As the music ratchets up in intensity, the woman stumbles into an alley and edges into a town square where children play, men drink tea, women in chadors go about their business (in this film, the portentous black garment is relegated to a bit part). Cellos descend into a minor key and instruments screech distress as she mounts stone stairs and by her aberrant behavior draws the attention of the crowd. The townspeople are all around her, the men closest. She screams. Some in the crowd threaten her, some move in to protect her. A fight ensues, and the music intensifies. As the crowd wrangles and shoves, the woman forces her unheeding way through the faces and chadors and disappears off the bottom of the screen. In the end we see her full-screen again, lost in her solitary reality. The music subsides as she disappears through a doorway and down an alley.

Is she someone driven mad by her situation, or by the political torture that has been as prevalent in the Iran of the clerics as under the shah? Is she a gypsy, singing "to register [her] presence in people's ears,"[11] as in a poem

by the Persian poet Simin Behbahani? Is she a woman who felt imprisoned in her chador? Is she an artist as well as an exile, capable of churning the smooth surface of everyday assumptions?

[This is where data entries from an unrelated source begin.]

/-- **Registered stub `stub_static` of crux `TriggerChainTable` (item stmt-NavierStokesRegularity-22786),
verbatim.** There are `R = 2`, an explicit trigger/transfer table `α₀` and seed table `σ` (module
docstring) with `α₀ ∈ E₂(2)`, `α₀ + βσ ∈ E₂(2/β)` for all `β ∈ (0,1]`, modes `i₀ = 0 ≠ i₁ = 1`, rate
`e = 1` and a diagonal rate table `d` such that: pure-`i₀` families annihilate both nonlinearities;
entries with an odd number of `i₁`-slots vanish; the polarisation of `quadTerm 1 α₀` at the pure state
`δ_{(i₀,0)}` is `Y ↦ d · Y` with `d(i₁,0) = e` and `d ≤ 0` elsewhere; every family supported on the
three slots `(i₀,0), (i₁,0), (i₀,1)` solving `ẋ = -eu²`, `u̇ = exu - euy`, `ẏ = eu²` is an exact
solution of the `ε₀ = 1` cascade of `α₀`; and `quadTerm 1 σ H (i₁,1) = c₀·x·u` with `c₀ = 1`. [this file] -/
theorem stub_static : ∃ R : ℝ, 1 ≤ R ∧ ∃ α₀ σ : Fin 4 → Fin
    4 → Fin 4 → ℤ × ℤ × ℤ → ℝ, Literature.Analysis.FluidPDE.TaoCascade.InTableClass R α₀ ∧ (∀ β :
    ℝ, 0 < β → β ≤ 1 → Literature.Analysis.FluidPDE.TaoCascade.InTableClass (R / β) (fun j₁ j₂ j₃
    μ => α₀ j₁ j₂ j₃ μ + β * σ j₁ j₂ j₃ μ)) ∧ ∃ (i₀ i₁ : Fin 4) (e : ℝ) (d : Fin 4 → ℤ → ℝ), i₀ ≠
    i₁ ∧ 0 < e ∧ (∀ X : Fin 4 → ℤ → ℝ → ℝ, (∀ i n t, i ≠ i₀ → X i n t = 0) → ∀ i n t,
    Literature.Analysis.FluidPDE.TaoCascade.quadTerm 1 α₀ X i n t = 0 ∧
    Literature.Analysis.FluidPDE.TaoCascade.quadTerm 1 σ X i n t = 0) ∧ (∀ (j₁ j₂ j₃ : Fin 4) (μ :
    ℤ × ℤ × ℤ), Xor' (Xor' (j₁ = i₁) (j₂ = i₁)) (j₃ = i₁) → α₀ j₁ j₂ j₃ μ = 0 ∧ σ j₁ j₂ j₃ μ = 0)
    ∧ (∀ (Y : Fin 4 → ℤ → ℝ → ℝ) (i : Fin 4) (n : ℤ) (t : ℝ),
    Literature.Analysis.FluidPDE.TaoCascade.quadTerm 1 α₀ (fun j m s => (fun j m (_ : ℝ) => if j =
    i₀ ∧ m = 0 then (1 : ℝ) else 0) j m s + Y j m s) i n t -
    Literature.Analysis.FluidPDE.TaoCascade.quadTerm 1 α₀ (fun j m (_ : ℝ) => if j = i₀ ∧ m = 0
    then (1 : ℝ) else 0) i n t - Literature.Analysis.FluidPDE.TaoCascade.quadTerm 1 α₀ Y i n t = d
    i n * Y i n t) ∧ d i₁ 0 = e ∧ (∀ i n, ¬ (i = i₁ ∧ n = 0) → d i n ≤ 0) ∧ (∀ H : Fin 4 → ℤ → ℝ →
    ℝ, (∀ (i : Fin 4) (n : ℤ) (t : ℝ), ¬((i = i₀ ∧ n = 0) ∨ (i = i₁ ∧ n = 0) ∨ (i = i₀ ∧ n = 1)) →
    H i n t = 0) → (∀ t : ℝ, HasDerivAt (H i₀ 0) (-(e * H i₁ 0 t ^ 2)) t) → (∀ t : ℝ, HasDerivAt
    (H i₁ 0) (e * H i₀ 0 t * H i₁ 0 t - e * H i₁ 0 t * H i₀ 1 t) t) → (∀ t : ℝ, HasDerivAt (H i₀
    1) (e * H i₁ 0 t ^ 2) t) → ∀ i n t, HasDerivAt (H i n)
    (Literature.Analysis.FluidPDE.TaoCascade.quadTerm 1 α₀ H i n t) t) ∧ (∃ c₀ : ℝ, c₀ ≠ 0 ∧ ∀ H :
    Fin 4 → ℤ → ℝ → ℝ, (∀ (i : Fin 4) (n : ℤ) (t : ℝ), ¬((i = i₀ ∧ n = 0) ∨ (i = i₁ ∧ n = 0) ∨ (i
    = i₀ ∧ n = 1)) → H i n t = 0) → ∀ t : ℝ, Literature.Analysis.FluidPDE.TaoCascade.quadTerm 1 σ
    H i₁ 1 t = c₀ * (H i₀ 0 t * H i₁ 0 t)) := by
  classical
  -- the generators and the two skew tables
  obtain ⟨τ, hτ⟩ : ∃ τ : Fin 4 → Fin 4 → Fin 4 → ℤ × ℤ × ℤ → ℝ, τ =
      fun (a b c : Fin 4) (μ : ℤ × ℤ × ℤ) => if a = 0 ∧ b = 1 ∧ c = 1 then
        (if μ = (0, 0, 0) then (1 : ℝ) / 2 else if μ = (1, 0, 0) then -(1 / 2) else 0) else 0 :=
    ⟨_, rfl⟩
  obtain ⟨α₀, hα₀⟩ : ∃ α₀ : Fin 4 → Fin 4 → Fin 4 → ℤ × ℤ × ℤ → ℝ, α₀ =
      fun (a b c : Fin 4) (μ : ℤ × ℤ × ℤ) => τ a b c μ - τ c b a (μ.2.2, μ.2.1, μ.1) + τ b a c (μ.2.1, μ.1, μ.2.2) -
        τ c a b (μ.2.2, μ.1, μ.2.1) := ⟨_, rfl⟩
  obtain ⟨τ', hτ'⟩ : ∃ τ' : Fin 4 → Fin 4 → Fin 4 → ℤ × ℤ × ℤ → ℝ, τ' =
      fun (a b c : Fin 4) (μ : ℤ × ℤ × ℤ) => if a = 0 ∧ b = 1 ∧ c = 1 then (if μ = (0, 0, 1) then (1 : ℝ) / 2 else 0) else 0 :=
    ⟨_, rfl⟩
  obtain ⟨σ, hσ⟩ : ∃ σ : Fin 4 → Fin 4 → Fin 4 → ℤ × ℤ × ℤ → ℝ, σ =
      fun (a b c : Fin 4) (μ : ℤ × ℤ × ℤ) => τ' a b c μ - τ' c b a (μ.2.2, μ.2.1, μ.1) + τ' b a c (μ.2.1, μ.1, μ.2.2) -
        τ' c a b (μ.2.2, μ.1, μ.2.1) := ⟨_, rfl⟩
  obtain ⟨hq0, hq1, hq2, hq3⟩ := heteroclinicTriggerChain_quadTerm_trigger τ α₀ hτ hα₀
  obtain ⟨hs0, hs1, hs2, hs3⟩ := heteroclinicTriggerChain_quadTerm_seed τ' σ hτ' hσ
  have hval := heteroclinicTriggerChain_tables_values τ α₀ τ' σ hτ hα₀ hτ' hσ
  have hsymα := heteroclinicTriggerChain_isSymmetricCoeff_of_skew τ α₀ hα₀
  have hsymσ := heteroclinicTriggerChain_isSymmetricCoeff_of_skew τ' σ hσ
  have hcanα := heteroclinicTriggerChain_isCancellingCoeff_of_skew τ α₀ hα₀
  have hcanσ := heteroclinicTriggerChain_isCancellingCoeff_of_skew τ' σ hσ
  -- the generators vanish off the row `(0,1,1)`
  have hτ0 : ∀ (a b c : Fin 4) (μ : ℤ × ℤ × ℤ), ¬(a = 0 ∧ b = 1 ∧ c = 1) → τ a b c μ = 0 := by
    intro a b c μ h; rw [hτ]; exact if_neg h
  have hτ'0 : ∀ (a b c : Fin 4) (μ : ℤ × ℤ × ℤ), ¬(a = 0 ∧ b = 1 ∧ c = 1) → τ' a b c μ = 0 := by
    intro a b c μ h; rw [hτ']; exact if_neg h
  -- comparability of the pencil `α₀ + βσ` with spread `2/β`, `β ∈ (0,1]`
  have hcomp : ∀ β : ℝ, 0 < β → β ≤ 1 →
      IsComparableCoeff (2 / β) (fun j₁ j₂ j₃ μ => α₀ j₁ j₂ j₃ μ + β * σ j₁ j₂ j₃ μ) := by
    intro β hβ hβ1 a b c μ hμ
    dsimp only
    rw [inv_div]
    obtain ⟨hvα, hvσ, hdisj⟩ := hval a b c μ hμ
    rcases hdisj with h0 | h0 <;> rw [h0]
    · rw [zero_add]
      rcases hvσ with h | h | h <;> rw [h]
      · simp
      · rw [abs_of_pos (by positivity)]
        exact ⟨by linarith, Or.inr (by linarith)⟩
      · rw [mul_neg, abs_neg, abs_of_pos (by positivity)]
        exact ⟨by linarith, Or.inr (by linarith)⟩
    · rw [mul_zero, add_zero]
      rcases hvα with h | h | h | h | h <;> rw [h]
      · simp
      · rw [abs_of_pos (by norm_num)]
        exact ⟨by norm_num, Or.inr (by linarith)⟩
      · rw [abs_neg, abs_of_pos (by norm_num)]
        exact ⟨by norm_num, Or.inr (by linarith)⟩
      · rw [abs_one]
        exact ⟨le_rfl, Or.inr (by linarith)⟩
      · rw [abs_neg, abs_one]
        exact ⟨le_rfl, Or.inr (by linarith)⟩
  -- the diagonal rate table of the polarisation at the pure state
  obtain ⟨d, hd⟩ : ∃ d : Fin 4 → ℤ → ℝ, d = fun (i : Fin 4) (n : ℤ) => if i = 1 then
      (1 + 1 : ℝ) ^ ((5 : ℝ) * n / 2) *
        ((if n = 0 then (1 : ℝ) else 0) - (if n + 1 = 0 then (1 : ℝ) else 0)) else 0 := ⟨_, rfl⟩
  refine ⟨2, by norm_num, α₀, σ, ⟨hsymα, hcanα, ?_⟩, fun β hβ hβ1 => ⟨?_, ?_, hcomp β hβ hβ1⟩,
    0, 1, 1, d, by decide, one_pos, ?_, ?_, ?_, ?_, ?_, ?_, 1, one_ne_zero, ?_⟩
  · -- comparability of `α₀` itself with spread `2`
    intro a b c μ hμ
    obtain ⟨hvα, -, -⟩ := hval a b c μ hμ
    rcases hvα with h | h | h | h | h <;> rw [h] <;> norm_num
  · -- symmetry of the pencil
    intro a b c μ₁ μ₂ μ₃ hμ
    dsimp only
    rw [hsymα a b c μ₁ μ₂ μ₃ hμ, hsymσ a b c μ₁ μ₂ μ₃ hμ]
  · -- cancellation of the pencil
    intro a b c μ₁ μ₂ μ₃ hμ
    dsimp only
    have h1 := hcanα a b c μ₁ μ₂ μ₃ hμ
    have h2 := hcanσ a b c μ₁ μ₂ μ₃ hμ
    linear_combination h1 + β * h2
  · -- purity: pure-`i₀` families are equilibria of both tables
    intro X hX i n t
    have h1 : ∀ m s, X 1 m s = 0 := fun m s => hX 1 m s (by decide)
    fin_cases i <;> simp [hq0, hq1, hq2, hq3, hs0, hs1, hs2, hs3, h1]
  · -- parity in the trigger mode `i₁ = 1`: every generator row has exactly two `1`-slots
    intro a b c μ h
    have h1 : ¬(a = 0 ∧ b = 1 ∧ c = 1) := by
      rintro ⟨rfl, rfl, rfl⟩; simp [Xor'] at h
    have h2 : ¬(c = 0 ∧ b = 1 ∧ a = 1) := by
      rintro ⟨rfl, rfl, rfl⟩; simp [Xor'] at h
    have h3 : ¬(b = 0 ∧ a = 1 ∧ c = 1) := by
      rintro ⟨rfl, rfl, rfl⟩; simp [Xor'] at h
    have h4 : ¬(c = 0 ∧ a = 1 ∧ b = 1) := by
      rintro ⟨rfl, rfl, rfl⟩; simp [Xor'] at h
    rw [hα₀, hσ]
    dsimp only
    rw [hτ0 _ _ _ _ h1, hτ0 _ _ _ _ h2, hτ0 _ _ _ _ h3, hτ0 _ _ _ _ h4,
      hτ'0 _ _ _ _ h1, hτ'0 _ _ _ _ h2, hτ'0 _ _ _ _ h3, hτ'0 _ _ _ _ h4]
    norm_num
  · -- the polarisation at the pure state is diagonal with table `d`
    intro Y i n t
    rw [hd]
    fin_cases i
    · simp [hq0]
    · simp [hq1]; ring
    · simp [hq2]
    · simp [hq3]
  · -- `d (i₁, 0) = e = 1`
    rw [hd]; simp
  · -- `d ≤ 0` off the trigger slot
    intro i n hin
    rw [hd]
    dsimp only
    by_cases h1 : i = 1
    · have hn : n ≠ 0 := fun h => hin ⟨h1, h⟩
      rw [if_pos h1, if_neg hn]
      by_cases h3 : n + 1 = 0
      · rw [if_pos h3]
        have : (0 : ℝ) < (1 + 1 : ℝ) ^ ((5 : ℝ) * n / 2) := Real.rpow_pos_of_pos (by norm_num) _
        nlinarith
      · rw [if_neg h3]; simp
    · rw [if_neg h1]
  · -- exactness: three-slot solutions of the arc system solve the full cascade of `α₀`
    intro H hsupp o1 o2 o3 i n t
    have hz : ∀ (i : Fin 4) (n : ℤ), ¬((i = 0 ∧ n = 0) ∨ (i = 1 ∧ n = 0) ∨ (i = 0 ∧ n = 1)) →
        H i n = fun _ => 0 := fun i n h => funext fun s => hsupp i n s h
    fin_cases i
    · -- carrier mode `i₀ = 0`
      show HasDerivAt (H 0 n) (quadTerm 1 α₀ H 0 n t) t
      rw [hq0]
      by_cases hn0 : n = 0
      · subst hn0
        have h1 : H 1 (-1) t = 0 := hsupp 1 (-1) t (by omega)
        convert o1 t using 1
        simp [h1]; ring
      by_cases hn1 : n = 1
      · subst hn1
        have h1 : H 1 1 t = 0 := hsupp 1 1 t (by omega)
        convert o3 t using 1
        simp [h1]; ring
      · have h1 : H 1 n t = 0 := hsupp 1 n t (by omega)
        have h2 : H 1 (n - 1) t = 0 := hsupp 1 (n - 1) t (by omega)
        simp only [h1, h2, mul_zero, neg_zero, zero_add]
        rw [hz 0 n (by omega)]
        exact hasDerivAt_const t 0
    · -- trigger mode `i₁ = 1`
      show HasDerivAt (H 1 n) (quadTerm 1 α₀ H 1 n t) t
      rw [hq1]
      by_cases hn0 : n = 0
      · subst hn0
        convert o2 t using 1
        simp
      · have h1 : H 1 n t = 0 := hsupp 1 n t (by omega)
        simp only [h1, mul_zero, zero_mul, sub_self]
        rw [hz 1 n (by omega)]
        exact hasDerivAt_const t 0
    · -- idle mode `2`
      show HasDerivAt (H 2 n) (quadTerm 1 α₀ H 2 n t) t
      rw [hq2, hz 2 n (by omega)]
      exact hasDerivAt_const t 0
    · -- idle mode `3`
      show HasDerivAt (H 3 n) (quadTerm 1 α₀ H 3 n t) t
      rw [hq3, hz 3 n (by omega)]
      exact hasDerivAt_const t 0
  · -- the seed identity at the upper trigger `(i₁, 1)`
    intro H _ t
    rw [hs1]
    simp

end Summit.NavierStokesRegularity.NavierStokesRegularity.Theorems.TriggerChainTable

This is a film in which inner life is central to the action; the events unfold from the woman's point of view, the music mirroring her internal discord. This is the closest Neshat has yet come to feature filmmaking. The gifted actress Shohreh Aghdashloo plays the woman. Neshat is apparently good with actors: Aghdashloo says that her direction gave her space in which to improvise. The crowd includes compelling characterizations as well, though on first viewing one is too focused on Aghdashloo to notice.